Jan 2, 1926
From: Ruth (Barrell) Gray
To: Robin Barrell
Mer had this enclosed letter started to you and Ruth when she was taken with a chill
on Monday night, followed by severe pain in body and limbs. The Dr. said grippe with a
touch of pleurisy in her right side, but she had no temperature at any time, and heart action
was strong and regular at first. Mustard plasters and the Dr.’s medicine relieved the pain
and she felt “quite comfortable” to use her own words through Wednesday and Thursday
but I could see the growing weakness and felt yesterday morning the end was near. She
was herself in mind to the last and knew Aunt Dolly when she came in early last evening.
Between ten and eleven o’clock she dozed or slipped into unconsciousness, and the end
came peacefully at 12:20 this morning with Dolly and I at her bedside. Our messages to
your father got mixed up by Western Union in some way and he received the final
message before our night letter telling of her very low condition.
We think it was just the final breaking down of a worn out body rather than any
disease. Haven’t heard from your father yet but we have planned to have the funeral at 3
o’clock on Monday Jan 4th unless he wishes it changed for any reason.
The family here is quite well. Your Uncle Will is much better but not very strong. He
has planned to start for Florida to visit some old friends on next Thursday if he does not
change his plans.
Love to all and Ruth
From Aunty Ruthy
New Haven, CT
Jan 8, 1926
From: Lena (Bailey) Barrell, 279 Willow St
To: Ruth (Barrell) Gray, 249 Boulevard, Summit, NJ
Ever since Mother died — almost a week — I have wanted to write you.
I was very glad that Joe could go down and help carry Mother to her last resting
I was really glad the doctor would not allow me to go for I could not stand a funeral
Herbert could not lose any more time from work. He lost almost a week when Billy
died, and Joe was the only one who could go. I was glad that he was still having his
vacation, so that it was possible for him to go. He said he saw many relatives who had
been only names up to that time.
He reported Mer as looking better than she did the last time he saw her alive.

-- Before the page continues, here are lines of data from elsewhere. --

import Summits.BirchSwinnertonDyer.Rank1Residual.Supersingular.SignedRankZero
import HarnessLib

/-!
# The `p = 2` SHARP-PACKAGE ANOMALY: an EVEN interpolation constant is inconsistent with the verbatim signed package
# (K) + (P) + main-conjecture equality + BSD₂-in-norm-form over the tree's `SignedDatum W 2`
# (cell `b2b-bsdres`, O1 sub-cell `p = 2`; lens-1 GEN 9 rider 9e packet, ported by cc-typer-4 GEN 6 as typer item (27‴))

HONEST FRAMING (run/shared/lean/b2b/bsd-rank1-residual/, verbatim in every file): the goal of the cell is to DELETE
the COMBINATION-SHAPED residual classes of the Birch–Swinnerton-Dyer formula for ALL analytic-rank `≤ 1` elliptic
curves over `ℚ` — "full BSD formula for every rank `≤ 1` curve in class `C`" assembled STRICTLY from published
theorems — so that the rank-`≤ 1` remainder becomes exactly the CONSTRUCTION-SHAPED classes, which are TYPED
(missing-input `Prop`s), NOT attempted. This is not "finishing BSD". This file is a kernel-checked CONSISTENCY LEMMA
about HYPOTHESIS PACKAGES over the sign-agnostic `SignedDatum W 2` (`Supersingular/SignedRankZero.lean`, p206397):
theorems only, every input an explicit hypothesis on a DATUM; nothing about any curve, Selmer group or `L`-function is
asserted; no definition, no named fact; nothing booked; no RESIDUAL-MAP mark moves. It records WHY the ♯/`+` object at
`p = 2` cannot be fed verbatim to the tree's rank-0 signed chain (o1 lead C163 (κ), C161 (e) item (27‴) "natural home a
`Literature/Barriers/…` note or `Supersingular/` — typer's call": `Supersingular/`, since this is a cell consistency
lemma about the tree's own hypothesis predicates and not a printed no-go theorem; refuter v13 §83 "(27‴) SHAPE AUDIT …
PASS, kernel-shaped consistency lemma; home = typer's call", with rider R-13.5 quoted below).

CREDIT. This file is the o1 lens-1 GEN 9 rider-9e packet `HOME/b2b-bsdres-o1-idea-1-g9/lean/G9_SharpPackageAnomaly.lean`
(planner-b2b-bsdres-o1-idea-1-g9-0, 2026-08-21T15:33Z; source sha16 `895b9494c1e495e1`), ported VERBATIM up to this
paragraph and the sub-namespace (`LensOneG9` ↦ the datum theorems in `SignedDatum`, the generic lemma at top level).

THE POINT.  The tree's rank-zero signed chain (`missingLowerBoundAt_of_signedLowerDivisibility` /
`missingUpperBoundAt_of_signedUpperDivisibility`) needs `¬ p ∣ D.c`.  At `p = 2` the interpolation constants of
Sprung's `L♯` at the trivial character are EVEN — `c♯ = −a³ + 2a² + 3a − 4 ∈ {2, 6, −4}` for `a₂ = 2, −2, 0` — while
`c♭ = −a² + 2a + 1 ∈ {1, −7, 1}` is ODD [corpus:paper:arxiv-1601.00010 p0017, table after Cor. 4.11; refuter v13 §83
engine (D) reproduces `(c♯, c♭) = (2, 1), (6, −7), (−4, 1)`]; Kobayashi's `c₊ = 2` at `a_p = 0` (tree:
`kobayashiConst 2 1 = 2` vs `kobayashiConst 2 (−1) = 1`).  This file shows the evenness is not a nuisance of the chain
but a genuine inconsistency of the VERBATIM package: if a datum satisfies Kim's Euler characteristic (K) verbatim, the
interpolation (P) `L(0) = c·t`, and the main-conjecture EQUALITY `(L) = (ξ)` in `Λ`, then
`‖c‖·‖t‖ = ‖2^{v₂ Tam}‖·‖#Sel‖` (`SignedDatum.norm_c_mul_norm_t_eq`); so if moreover the `2`-part of BSD holds in the
norm form `‖t‖ = ‖2^{v₂ Tam}‖·‖#Sel‖` with `t ≠ 0` (BSD₂ in rank `0` with `E(ℚ)[2] = 0`, read in `ℚ₂`:
`t = L(E,1)/Ω = #Ш·Tam/#tors²`, `#tors` odd, `Sel_{2^∞} = Ш[2^∞]`), then `‖c‖ = 1`, i.e. `2 ∤ c`
(`SignedDatum.not_two_dvd_c_of_package_of_bsdNorm`).  Contrapositive (`SignedDatum.sharpPackage_inconsistent`): for the
`♯`/`+` object at `2` (even `c`), at least one of {(K) verbatim, (P) with that `c`, `(L♯) = (ξ♯)`} must carry an
explicit `2^{v₂(c♯)}` correction if BSD₂ is true — the `a₂ = 0 ∧ w₈ = +1` door (where `L♭(−2) = 0` by the lens-1 9b
law and only `♯` is available) is therefore NOT openable with the verbatim package (o1 lead C173 (d): R-L1-G10-C "indexed
♯-door" = the named, unpaid +1 price).  RIDER R-13.5 (refuter v13 §83): a period renormalisation (Ω vs Ω⁺_f, c_∞,
Manin constant) rescales `c♯` AND `c♭` by the SAME 2-power and cannot make both odd, so 'exactly one sign is
verbatim-consistent at 2' is robust, and WHICH sign is fixed by Sprung's printed normalisation.

References (shape only; nothing asserted): S. Kobayashi, Invent. Math. 152 (2003) (3.6) [Kobayashi2003]; B. D. Kim's
Euler characteristic via A. Ray, F. Sprung, Ann. Inst. Fourier (2025) §1.2 p. 2343 (`f^±(0) ∼ #Sel_p(E/F)·∏ c_ℓ`, no
sign-dependent constant) [RaySprung2025]; F. Sprung, ANT 11 (2017) = arXiv:1601.00010 p. 17 (special values incl. `p = 2`)
[Sprung2017].
-/

set_option autoImplicit false

open PowerSeries

namespace Summit.BirchSwinnertonDyer.Rank1Residual.Supersingular

/-- Associated power series over `ℤ_p` have constant terms of the same norm. [folklore] -/
theorem norm_constantCoeff_eq_of_span_eq_span {p : ℕ} [Fact p.Prime] {L ξ : PowerSeries ℤ_[p]}
    (h : Ideal.span {L} = Ideal.span {ξ}) :
    ‖constantCoeff L‖ = ‖constantCoeff ξ‖ := by
  rw [Ideal.span_singleton_eq_span_singleton] at h
  obtain ⟨u, hu⟩ := h
  rw [← hu, map_mul, norm_mul]
  have h1 : ‖constantCoeff (u : PowerSeries ℤ_[p])‖ = 1 :=
    PadicInt.isUnit_iff.mp (PowerSeries.isUnit_iff_constantCoeff.mp u.isUnit)
  rw [h1, mul_one]

namespace SignedDatum

variable {W : WeierstrassCurve ℚ}

/-- **The package identity at `p = 2`.** (K) verbatim + (P) `L(0) = c·t` + the main-conjecture equality
`(L) = (ξ)` force `‖c‖·‖t‖ = ‖2^{v₂ Tam(E)}‖·‖#Sel_{2^∞}(E/ℚ)‖` in `ℚ₂`.  A statement about a DATUM; nothing
asserted. [folklore] -/
theorem norm_c_mul_norm_t_eq (D : SignedDatum W 2) (hK : D.EulerCharacteristic)
    (hfin : Finite (W.selmerGroupPInfty 2)) {t : ℚ}
    (hLt : ((constantCoeff D.L : ℤ_[2]) : ℚ_[2]) = (D.c : ℚ_[2]) * ((t : ℚ) : ℚ_[2]))
    (heq : Ideal.span {D.L} = Ideal.span {D.xi}) :
    ‖(D.c : ℚ_[2])‖ * ‖((t : ℚ) : ℚ_[2])‖ =
      ‖(2 : ℚ_[2]) ^ padicValNat 2 W.tamagawaProduct‖ * ‖(Nat.card (W.selmerGroupPInfty 2) : ℚ_[2])‖ := by
  obtain ⟨u, hu⟩ := hK hfin
  have hn : ‖((constantCoeff D.L : ℤ_[2]) : ℚ_[2])‖ = ‖((constantCoeff D.xi : ℤ_[2]) : ℚ_[2])‖ := by
    rw [← PadicInt.norm_def, ← PadicInt.norm_def]
    exact norm_constantCoeff_eq_of_span_eq_span heq
  have hu1 : ‖((u : ℤ_[2]) : ℚ_[2])‖ = 1 := by
    rw [← PadicInt.norm_def]; exact PadicInt.isUnit_iff.mp u.isUnit
  rw [hLt, hu, norm_mul, norm_mul, norm_mul, hu1, one_mul] at hn
  simpa using hn

/-- **Corollary: the `2`-part of BSD in norm form forces an ODD interpolation constant.** If in addition
`‖t‖ = ‖2^{v₂ Tam}‖·‖#Sel‖` (BSD₂ in rank `0` with `E(ℚ)[2] = 0`, read in `ℚ₂`) and `t ≠ 0`, then `2 ∤ c`.
Contrapositive: an even `c` (the `♯`/`+` object at `2`) makes the verbatim package contradict BSD₂.  A statement
about a DATUM; nothing asserted. [folklore] -/
theorem not_two_dvd_c_of_package_of_bsdNorm (D : SignedDatum W 2) (hK : D.EulerCharacteristic)
    (hfin : Finite (W.selmerGroupPInfty 2)) {t : ℚ} (ht : t ≠ 0)
    (hLt : ((constantCoeff D.L : ℤ_[2]) : ℚ_[2]) = (D.c : ℚ_[2]) * ((t : ℚ) : ℚ_[2]))
    (heq : Ideal.span {D.L} = Ideal.span {D.xi})
    (hbsd : ‖((t : ℚ) : ℚ_[2])‖ =
      ‖(2 : ℚ_[2]) ^ padicValNat 2 W.tamagawaProduct‖ * ‖(Nat.card (W.selmerGroupPInfty 2) : ℚ_[2])‖) :
    ¬ 2 ∣ D.c := by
  have h := norm_c_mul_norm_t_eq D hK hfin hLt heq
  rw [← hbsd] at h
  have ht' : ‖((t : ℚ) : ℚ_[2])‖ ≠ 0 := by
    rw [norm_ne_zero_iff]; exact_mod_cast ht
  have hc1 : ‖(D.c : ℚ_[2])‖ = 1 := by
    have := mul_right_cancel₀ ht' (h.trans (one_mul _).symm)
    exact this
  intro hdvd
  have hlt : ‖(D.c : ℚ_[2])‖ < 1 := by
    rw [← PadicInt.coe_natCast, ← PadicInt.norm_def, PadicInt.norm_lt_one_iff_dvd]
    obtain ⟨k, hk⟩ := hdvd
    exact ⟨k, by rw [hk]; push_cast; ring⟩
  exact absurd hc1 (ne_of_lt hlt)

/-- **The same, read as the obstruction for the verbatim `♯`-package**: with an EVEN constant, (K) + (P) + equality
+ BSD₂-norm + `t ≠ 0` is contradictory.  A statement about a DATUM; nothing asserted. [folklore] -/
theorem sharpPackage_inconsistent (D : SignedDatum W 2) (hc : 2 ∣ D.c) (hK : D.EulerCharacteristic)
    (hfin : Finite (W.selmerGroupPInfty 2)) {t : ℚ} (ht : t ≠ 0)
    (hLt : ((constantCoeff D.L : ℤ_[2]) : ℚ_[2]) = (D.c : ℚ_[2]) * ((t : ℚ) : ℚ_[2]))
    (heq : Ideal.span {D.L} = Ideal.span {D.xi})
    (hbsd : ‖((t : ℚ) : ℚ_[2])‖ =
      ‖(2 : ℚ_[2]) ^ padicValNat 2 W.tamagawaProduct‖ * ‖(Nat.card (W.selmerGroupPInfty 2) : ℚ_[2])‖) :
    False :=
  not_two_dvd_c_of_package_of_bsdNorm D hK hfin ht hLt heq hbsd hc

end SignedDatum

end Summit.BirchSwinnertonDyer.Rank1Residual.Supersingular
import Literature.Computability.Cryptography.PrincipalCycleWalk
import Literature.Computability.Cryptography.FixedPointLogarithmFP
import Literature.Computability.Cryptography.CEstFP
import Literature.Computability.Cryptography.HallgrenClassGroupXgcdFP
import Literature.Computability.Complexity.CodeFPRat
import Literature.Computability.Complexity.CodeFPBudgets
import Literature.Computability.Complexity.CodeFPLists
import Literature.Computability.Complexity.CodeFPArith
import HarnessLib

/-!
# Hallgren's walk in polynomial time, I: the guarded steps and the evaluators in `CodeFP`

Topic `Computability/Cryptography`; proof companion of `PrincipalCycleWalk.lean` (the walk data
`walkZ D prec` on integer pairs: unit `(unitP D, 2)`, guarded baby step `stepG`, guarded giant step
`starG = reducePos ∘ compose` under the bounds test `inBounds`, evaluators `ghatQ`, `khatQ`, bound
`Kq`). Theorems only (no definitions, no named facts): each of these maps, as a function of the
binary discriminant `D`, the UNARY precision `prec` and the `intE`-coded integer pairs, is computed on
codes by a polynomial-time string function (`CodeFP`, `Complexity/CodeFP.lean`). The Gauss reduction
is a `foldl` over the unary budget `1^{gaussSteps}` whose accumulator stays polynomially bounded on
ALL inputs because the guarded step keeps `Q ≥ 0`, `4P'² ≤ Q²` and `Q' ≤ D + Q`
(`length_iterate_gaussStepPos_le`); the defect evaluator sums the `logQIApprox` of the reduction
factors with `ratSum` over a `map`ped `urange` (each factor recomputed from scratch), so no further
growth estimate is needed. Jozsa 2003, §9 Thm. 5: "each step … can be performed in polynomial time".

## References

* R. Jozsa, arXiv:quant-ph/0302134 (2003), §9 Thm. 5. [Jozsa2003]
* S. Arora, B. Barak, *Computational Complexity: A Modern Approach*, CUP 2009, §1.3. [AroraBarak2009]
-/

noncomputable section

namespace Literature.Computability.Cryptography

namespace Hallgren2007

open Literature.NumberTheory.QuadraticFields Literature.NumberTheory.QuadraticFields.QuadIrr
  Literature.Computability.Cryptography.FixedPointLog
open Literature.Computability.Complexity Literature.Computability.Complexity.CodeFP
open Literature.Algebra.EuclideanLattices (encodeRat)
open Hallgren2005.ClFP (intGcdABC)
open PeriodFinding (ratSub' ratAbs' ratOfInt' ratOfNat')
open Polynomial

variable {D : ℕ}

/-! ### Codes -/

/-- The code of an integer pair `(P, Q)`. [folklore] -/
abbrev zzE : ZZ → List Bool := pairE intE intE

/-- The code of `(D, (P, Q))`. [folklore] -/
abbrev dzE : ℕ × ZZ → List Bool := pairE natE zzE

/-! ### The bounds test, the unit, the guarded baby step -/

/-- `⌊√D⌋` as an integer, on codes. [folklore] -/
theorem natSqrtIntC : CodeFP natE intE (fun D => (Nat.sqrt D : ℤ)) := (intOfNat.comp natSqrt :)
import Literature.NumberTheory.LFunctions.FordProgram1
import HarnessLib

/-!
# Ford's "Program 1": kernel run 27C (`952 ≤ k ≤ 956`)

Topic `Literature/NumberTheory/LFunctions`. Everything here is PROVED (kernel evaluations, standard
axioms): `FordP1.checkT k = true` for `952 ≤ k ≤ 956`, i.e. the certified re-run of PROGRAM 1 of
K. Ford, Proc. LMS 85 (2002) (the second part of Theorem 3) for these `k` — see `FordProgram1.lean`
for the checker, its soundness `FordP1.row_of_checkK`, and the meaning of the constants
(`ρ = FordP1.rhoOf k / 10⁵`, `θ = FordP1.thetaOf k / 10⁴`, `ω = FordP1.omOf k / 10⁴`). One
`decide +kernel` per `k` (so that the kernel's evaluation state is bounded by a single run;
`maxHeartbeats 0` lifts the deterministic time-out for each), then the range statement
`FordP1.run27C`. The assembly is `FordTheorem3SmallK.lean`.

## References

* K. Ford, Proc. London Math. Soc. (3) 85 (2002), 565–633; arXiv:1910.08209: Theorem 3, (1.7),
  Lemmas 3.4–3.5, Appendix "PROGRAM 1". [Ford2002]
-/

namespace Literature.NumberTheory.LFunctions
namespace FordP1

set_option maxHeartbeats 0 in
/-- `checkT 952`. [cite: Ford2002, Theorem 3 (second part) and PROGRAM 1] -/
theorem checkT_952 : checkT 952 = true := by
  decide +kernel

set_option maxHeartbeats 0 in
/-- `checkT 953`. [cite: Ford2002, Theorem 3 (second part) and PROGRAM 1] -/
theorem checkT_953 : checkT 953 = true := by
  decide +kernel

set_option maxHeartbeats 0 in
/-- `checkT 954`. [cite: Ford2002, Theorem 3 (second part) and PROGRAM 1] -/
theorem checkT_954 : checkT 954 = true := by
  decide +kernel

set_option maxHeartbeats 0 in
/-- `checkT 955`. [cite: Ford2002, Theorem 3 (second part) and PROGRAM 1] -/
theorem checkT_955 : checkT 955 = true := by
  decide +kernel

set_option maxHeartbeats 0 in
/-- `checkT 956`. [cite: Ford2002, Theorem 3 (second part) and PROGRAM 1] -/
theorem checkT_956 : checkT 956 = true := by
  decide +kernel

/-- **Kernel run 27C**: `checkT k` for `952 ≤ k ≤ 956`. [cite: Ford2002, Theorem 3 (second part)
and PROGRAM 1] -/
theorem run27C (k : ℕ) (h1 : 952 ≤ k) (h2 : k ≤ 956) : checkT k = true := by
  interval_cases k
  · exact checkT_952
  · exact checkT_953
  · exact checkT_954
  · exact checkT_955
  · exact checkT_956

end FordP1
end Literature.NumberTheory.LFunctions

I am so glad she could go peacefully and without any long painful illness. Also it
was wonderful to go while she still was in possession of all her faculties.
Still she had such a remarkable mind that I doubt if she ever could have failed as
her mother did.
She was a most amazing woman for her years.
I so well remember the summer she was here when she was 75 years old.
She said then, “Do you know Lena I am beginning to dread crossing New York
alone.” I know I answered then that she was the most amazing woman I knew. To begin
dreading when 75 years old — what I had dreaded for a number of years myself.
You will miss her terribly I know, but none of us would call her back if we could. She
had borne her years nobly, thru many sorrows and troubles and I keep thinking of the
wonderful reunion — Mer – Far – Charlie – Little Billy – Ethel – Joseph – Bessie – then
Charlie’s first baby – your Florence and Jack and lastly my Billy.
I want my Billy so terribly, that often when I am alone I fear my mind may snap. It is
I wish we were all there too. Even with the three left me, I dread going on.
Joe says he thinks that you think it was Billy’s death that caused Mother to let go
her hold on this life.
Dear Mother, she was such a strong character and with all so gentle.
She certainly showed to us all a goal of character — well worth an effort to copy.
Will you ask Bob if he can’t spare us a visit before he returns to St Louis. He hasn’t
been here but once since Joseph died — and we would like to see him. Summer he has
been so busy seeing Robin’s relatives as well as you all that he hasn’t had time for New
Haven, or else we have been away.
Perhaps he can spare a couple of days now.